» Saved data entries
import Summits.CriticalPhenomena.PercolationContinuityZ3.Theorems.PercNearOneGluingNoHeavyLowerTailMajorityGluingQCert3SixFour
import Summits.CriticalPhenomena.PercolationContinuityZ3.Theorems.PercNearOneGluingNoHeavyLowerTailMajorityGluingQCert3Slice
import HarnessLib

/-!
# The degree-3 certificate `sixFour3` (`61/50` for four of six relays cut): slice checks 54, 55 (lane prim-rate, constants-miner 1, gen 34; CANDIDATES §GEN-34 R329–R330)

Support file for the closed crux `NoHeavyLowerTail` (stmt-CriticalPhenomena-4575), majority-gluing line.  `decide +kernel` evaluations of `Cert3.checkSlice` (`…QCert3Slice`) on the
landed data `QCert.sixFour3` (`…QCert3SixFour*`); one slice ≈ 10–30 s of kernel time.  With all 65 slices and the partition identity (NEXT-g35 item 0) these give `sixFour3_eval`
and, via `cut_of_eval3_count`, `μ(4 ≤ #cut T) ≤ (61/50)·δ` from a DEGREE-3 certificate.  No sorries.
-/

namespace Summit.CriticalPhenomena.PercolationContinuityZ3.Theorems

namespace HubOnly
namespace QCert

set_option maxHeartbeats 0 in
/-- Slice `54` of the degree-3 certificate `sixFour3` passes (contributions with smallest index `54`, sorted and run-scanned in the kernel). -/
theorem sixFour3_slice_54 : sixFour3.checkSlice 54 16 = true := by decide +kernel

set_option maxHeartbeats 0 in
/-- Slice `55` of the degree-3 certificate `sixFour3` passes (contributions with smallest index `55`, sorted and run-scanned in the kernel). -/
theorem sixFour3_slice_55 : sixFour3.checkSlice 55 16 = true := by decide +kernel

end QCert
end HubOnly

end Summit.CriticalPhenomena.PercolationContinuityZ3.Theorems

» Requirement
Write out again every entry above, exactly as given.

» Task result
import Summits.CriticalPhenomena.PercolationContinuityZ3.Theorems.PercNearOneGluingNoHeavyLowerTailMajorityGluingQCert3SixFour
import Summits.CriticalPhenomena.PercolationContinuityZ3.Theorems.PercNearOneGluingNoHeavyLowerTailMajorityGluingQCert3Slice
import HarnessLib

/-!
# The degree-3 certificate `sixFour3` (`61/50` for four of six relays cut): slice checks 54, 55 (lane prim-rate, constants-miner 1, gen 34; CANDIDATES §GEN-34 R329–R330)

Support file for the closed crux `NoHeavyLowerTail` (stmt-CriticalPhenomena-4575), majority-gluing line.  `decide +kernel` evaluations of `Cert3.checkSlice` (`…QCert3Slice`) on the
landed data `QCert.sixFour3` (`…QCert3SixFour*`); one slice ≈ 10–30 s of kernel time.  With all 65 slices and the partition identity (NEXT-g35 item 0) these give `sixFour3_eval`
and, via `cut_of_eval3_count`, `μ(4 ≤ #cut T) ≤ (61/50)·δ` from a DEGREE-3 certificate.  No sorries.
-/

namespace Summit.CriticalPhenomena.PercolationContinuityZ3.Theorems

namespace HubOnly
namespace QCert

set_option maxHeartbeats 0 in
/-- Slice `54` of the degree-3 certificate `sixFour3` passes (contributions with smallest index `54`, sorted and run-scanned in the kernel). -/
theorem sixFour3_slice_54 : sixFour3.checkSlice 54 16 = true := by decide +kernel

set_option maxHeartbeats 0 in
/-- Slice `55` of the degree-3 certificate `sixFour3` passes (contributions with smallest index `55`, sorted and run-scanned in the kernel). -/
theorem sixFour3_slice_55 : sixFour3.checkSlice 55 16 = true := by decide +kernel

end QCert
end HubOnly

end Summit.CriticalPhenomena.PercolationContinuityZ3.Theorems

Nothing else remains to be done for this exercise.